Bridge the Gap – SYNGAP
Clinical Research Studies
Bridge the Gap – SYNGAP Education and Research Foundation is actively seeking SYNGAP1 Families to participate in our ongoing clinical research studies at our Centers of Excellence. If you have questions about participating or would like to get more information, please reach out to us at firstname.lastname@example.org.

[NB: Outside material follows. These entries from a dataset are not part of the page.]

import Summits.BirchSwinnertonDyer.BirchSwinnertonDyer.Theorems.ErratumRoadFiveIMCDivRoadFFFittingCutB
import HarnessLib

/-!
# Route `ErratumRoadFive` (rung K2, `p ≥ 5`), crux `IMCDivAtErratumDataAllR` (item stmt-BirchSwinnertonDyer-20169):
# the Fitting-level (non-printed) feeder of the TWO-SLOT congruence frame — members over their own `𝒪_m` with
# (2.5)_m as a FITTING-ideal inclusion

Cell `bsd-stepL` (run/shared/lean/pub/bsd-stepL/), seat `bsd-stepL-imc-p1` (prover g9, 2026-08-27); `--supports
stmt-BirchSwinnertonDyer-20169 --as helper`; Theses-free (imports this seat's `ErratumRoadFiveIMCDivRoadFFFittingCutB`, p495387).
WHY: the typer's member bundle (defn-ty1 g3 (T3), MEMBER-FACTS-DESIGN (r3)) may state (2.5)_m = FW21 Thm. 4.41 either in its
PRINTED shape (`N_m` torsion → `Ch_{R'_m}(N_m)·S'_m ⊆ (L_m)`, consumed by p495387's
`P2.RoadFF.fittingCongruenceFrameTwoSlotAt_of_members_descent_le_printed`, which needs `R'_m` a Noetherian UFD) or at
FITTING level (`Fitt_{R'_m}(N_m)·S'_m ⊆ (L_m)`, weaker hypotheses on `R'_m`: any commutative ring). This file supplies the
Fitting-level two-slot feeder — p490889's `P2.RoadFF.fittingCongruenceFrameAt_of_members_descent_le` with the frame at `𝔭`
and the members comparing with `X^Σ` STRICT AT `𝔮` (the descent `AcSelmer.XAc.map_fittingIdeal_le_span_of_oneSided_
congruences_descent_le`, p489585, is frame-blind). THEOREMS ONLY; no definition, no named fact, no `sorry`; nothing booked.

References: [Castella2018Erratum] (b), (c), Lemma 2.1, (2.5), proof of Thm. 1.1 (pp. 2–4); [Castella2018] Thm. 3.1, (3.1)
(arXiv:1704.06608 p. 9); [Skinner2016PacificMC] §3.1 (p. 192); [FouquetWan2021] Thm. 4.41 (PREPRINT; shape only).
-/

set_option autoImplicit false

noncomputable section

open scoped Classical TensorProduct

open WeierstrassCurve NumberField IsDedekindDomain Field PowerSeries
open Literature.NumberTheory.EllipticCurves Literature.NumberTheory.EllipticCurves.GreenbergSelmer
  Literature.NumberTheory.EllipticCurves.ModularForms Literature.NumberTheory.EllipticCurves.Rank1Residual
  Literature.NumberTheory.EllipticCurves.Rank1Residual.Typed Literature.NumberTheory.EllipticCurves.Castella2018
  Literature.NumberTheory.EllipticCurves.Module Literature.NumberTheory.GaloisRepresentations
  Literature.NumberTheory.GaloisCohomology Literature.RingTheory.FittingIdeal
open Summit.BirchSwinnertonDyer.Rank1Residual.X11b.AcSelmer Summit.BirchSwinnertonDyer.Rank1Residual.X11b.Halves

namespace Summit.BirchSwinnertonDyer.Rank1Residual.X11b

section Feed

variable {K : Type} [Field K] [NumberField K] {W : WeierstrassCurve ℚ} [W.IsElliptic] {p : ℕ}
  [Fact p.Prime] {κ : ZpExtension K p} {𝔭 𝔮 : HeightOneSpectrum (𝓞 K)} {γ : Field.absoluteGaloisGroup K}
  [Fact (κ.IsTopGenerator γ)] {ι : PadicAlgCl p ≃+* ℂ} {N : ℕ}
  {f : CuspForm (CongruenceSubgroup.Gamma0 N) 2}
  {S : Set (HeightOneSpectrum (𝓞 K))} {PS : IwasawaAlgebra p}

universe v w

/-- **Hida members with their OWN coefficient rings feed the TWO-SLOT congruence frame, (2.5)_m at FITTING level.** An
`R₀`-frame at the frame prime `𝔭` [Cas18 Thm. 3.1], `L^Σ` with `L·φ(P_Σ) ∣ L^Σ` [Cas18 (3.1)], `Σ` finite, and for every
`m ≥ 1` a coefficient square `Λ → R'_m →(φ'_m) S'_m ← R₀⟦T⟧` (`S'_m` faithfully flat over `R₀⟦T⟧`), a finite `R'_m`-module
`N_m`, an `R'_m`-isomorphism `(R'_m ⊗_Λ X^Σ_𝔮)/p^m ≅ N_m/p^m` [(b) + Lemma 2.1], `Fitt_{R'_m}(N_m)·S'_m ⊆ (L_m)` [(2.5)_m at
Fitting level — implied by the printed `Ch` form over a Noetherian UFD] and `(L_m) ⊆ (L^Σ) + (p^m)` in `S'_m` [(c)] ⟹
`P2.RoadFF.FittingCongruenceFrameTwoSlotAt W p κ 𝔭 𝔮 γ ι f S PS`. ANY commutative `R'_m`. CONDITIONAL on the displayed inputs.
[cite: Castella2018Erratum, proof of Thm. 1.1 (p. 4), read one-sidedly] [cite: Skinner2016PacificMC, §3.1 (p. 192)] -/
theorem P2.RoadFF.fittingCongruenceFrameTwoSlotAt_of_members_descent_le {ΩK : ℂ} {Ωp : (unrIntegers p)ˣ}
    {L : UnrSeries p} (hΩ : ΩK ≠ 0)
    (hL : IsBDPLFunction ι 𝔭 κ γ f ΩK ((Ωp : unrIntegers p) : ℂ_[p]) L)
    (LS : UnrSeries p) (hLS : L * PowerSeries.map (toUnr p) PS ∣ LS) (hS : S.Finite)
    (R' : ℕ → Type v) [∀ m, CommRing (R' m)] [∀ m, Algebra (IwasawaAlgebra p) (R' m)]
    (S' : ℕ → Type w) [∀ m, CommRing (S' m)] [∀ m, Algebra (UnrSeries p) (S' m)]
    [∀ m, Module.FaithfullyFlat (UnrSeries p) (S' m)] (φ' : ∀ m, R' m →+* S' m)
    (hφ' : ∀ m, (φ' m).comp (algebraMap (IwasawaAlgebra p) (R' m)) =
      (algebraMap (UnrSeries p) (S' m)).comp (PowerSeries.map (toUnr p)))
    (Nm : ℕ → Type) [∀ m, AddCommGroup (Nm m)] [∀ m, Module (R' m) (Nm m)]
    [∀ m, Module.Finite (R' m) (Nm m)] (Lm : ∀ m, S' m)
    (e : ∀ m : ℕ, 1 ≤ m →
      (((R' m ⊗[IwasawaAlgebra p] XAc (W.baseChange K) p κ 𝔮 S γ) ⧸
          (((Ideal.span {(PowerSeries.C (p : ℤ_[p]) : IwasawaAlgebra p)}).map
              (algebraMap (IwasawaAlgebra p) (R' m))) ^ m •
            (⊤ : Submodule (R' m) (R' m ⊗[IwasawaAlgebra p] XAc (W.baseChange K) p κ 𝔮 S γ))))
          ≃ₗ[R' m]
        (Nm m ⧸ (((Ideal.span {(PowerSeries.C (p : ℤ_[p]) : IwasawaAlgebra p)}).map
            (algebraMap (IwasawaAlgebra p) (R' m))) ^ m • (⊤ : Submodule (R' m) (Nm m))))))
    (hF : ∀ m : ℕ, 1 ≤ m → (Module.fittingIdeal (R' m) (Nm m) 0).map (φ' m) ≤ Ideal.span {Lm m})
    (hc : ∀ m : ℕ, 1 ≤ m →
      Ideal.span {Lm m} ≤
        Ideal.span {algebraMap (UnrSeries p) (S' m) LS} ⊔
          (((Ideal.span {(PowerSeries.C (p : ℤ_[p]) : IwasawaAlgebra p)}).map
              (PowerSeries.map (toUnr p))).map (algebraMap (UnrSeries p) (S' m))) ^ m) :
    P2.RoadFF.FittingCongruenceFrameTwoSlotAt W p κ 𝔭 𝔮 γ ι f S PS :=
  ⟨ΩK, Ωp, L, LS, hΩ, hL, hLS,
    AcSelmer.XAc.map_fittingIdeal_le_span_of_oneSided_congruences_descent_le (W.baseChange K) p κ 𝔮 γ
      hS LS R' S' φ' hφ' Nm Lm e hF hc⟩

end Feed

end Summit.BirchSwinnertonDyer.Rank1Residual.X11b

end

SYNGAP1 Clinical Research Studies
SYNGAP1 (MRD5) Registry and Natural History Study
The primary aim of the SYNGAP1 (MRD5) Natural History Study Registry is to conduct a prospectively-planned and efficient natural history study that will result in the most comprehensive understanding of the disease and its course and pace over time. A critical amount of clinical information is needed to understand what is causing any disease and the purpose of registries are to capture information from each patient that may shed light on understanding how to pursue treatments. Since SYNGAP is rare, there are so few patients, it is critical that every patient is registered. This information will bring together information in order to understand the diversity of the disease. This program is made possible with the help and partnership of the National Organization of Rare Disease (NORD) and the US Federal Drug Administration (FDA).
Sleep Study Survey
We are conducting a study to determine sleep patterns in individuals with neurodevelopmental and neuropsychiatric disorders compared with other individuals. The research will be conducted at Baylor College of Medicine with affiliation to Texas Children’s Hospital
Rare Epilepsy Network (REN)
To expedite research into the rare epilepsies, 22 rare epilepsy foundations have joined forces with the Epilepsy Foundation, Research Triangle Institute, Columbia University, and New York University to create the first-ever Rare Epilepsy Network (REN). With seed funding from the Patient-Centered Outcomes Research Institute (PCORI), the REN is building a patient registry to collect information about rare epilepsy patients to better understand these conditions, improve treatments, and improve the lives and quality of care of patients living with them. A registry gathers and keeps information about people with a certain condition to support and encourage research into that condition. The information people provide is stored in a secure database; Information is given to researchers without names or identifying information of participants.
Sensory Processing Survey
We are conducting a study with the purpose to determine the frequency and severity of sensory processing symptoms in individuals with syndromic autism compared with other children. The research will be conducted at Baylor College of Medicine with affiliation to Texas Children’s Hospital.
The Neuro-GD Study
Describing and understanding neurodevelopmental conditions of genetic cause.
Johns Hopkins Sleep Study Recordings Translational Science Study
Children diagnosed with SYNGAP1 mutations are often reported to have sleep disorders. However, there is no clear understanding of the macro-, micro-sleep architecture and EEG spectral power anomalies that underlie such dysfunction. Such spectral power anomalies could also underlie the intellectual disabilities consistently reported for SYNGAP1 since memory consolidation and learning are known to heavily depend on the stability of NREM and REM cycles during sleep.
KKI/John's Hopkins Research Study - Sleep, Cognition, Behaviors and Sensory Processing Disorders
We are recruiting children with SYNGAP1 ages 3 – 17 years to study sleep, cognition, challenging behaviors, and sensory processing difficulties.
Simon's Searchlight Autism Study
Since September 2010, the Simons Searchlight has been recruiting families to participate in a research study aimed to better understand the medical, learning and behavioral features of individuals with genetic changes associated with features of autism, developmental delays, and other neurodevelopmental concerns (like seizures). We also aim to identify the needs of their families while providing support through education, access to experts, and by connecting with other families.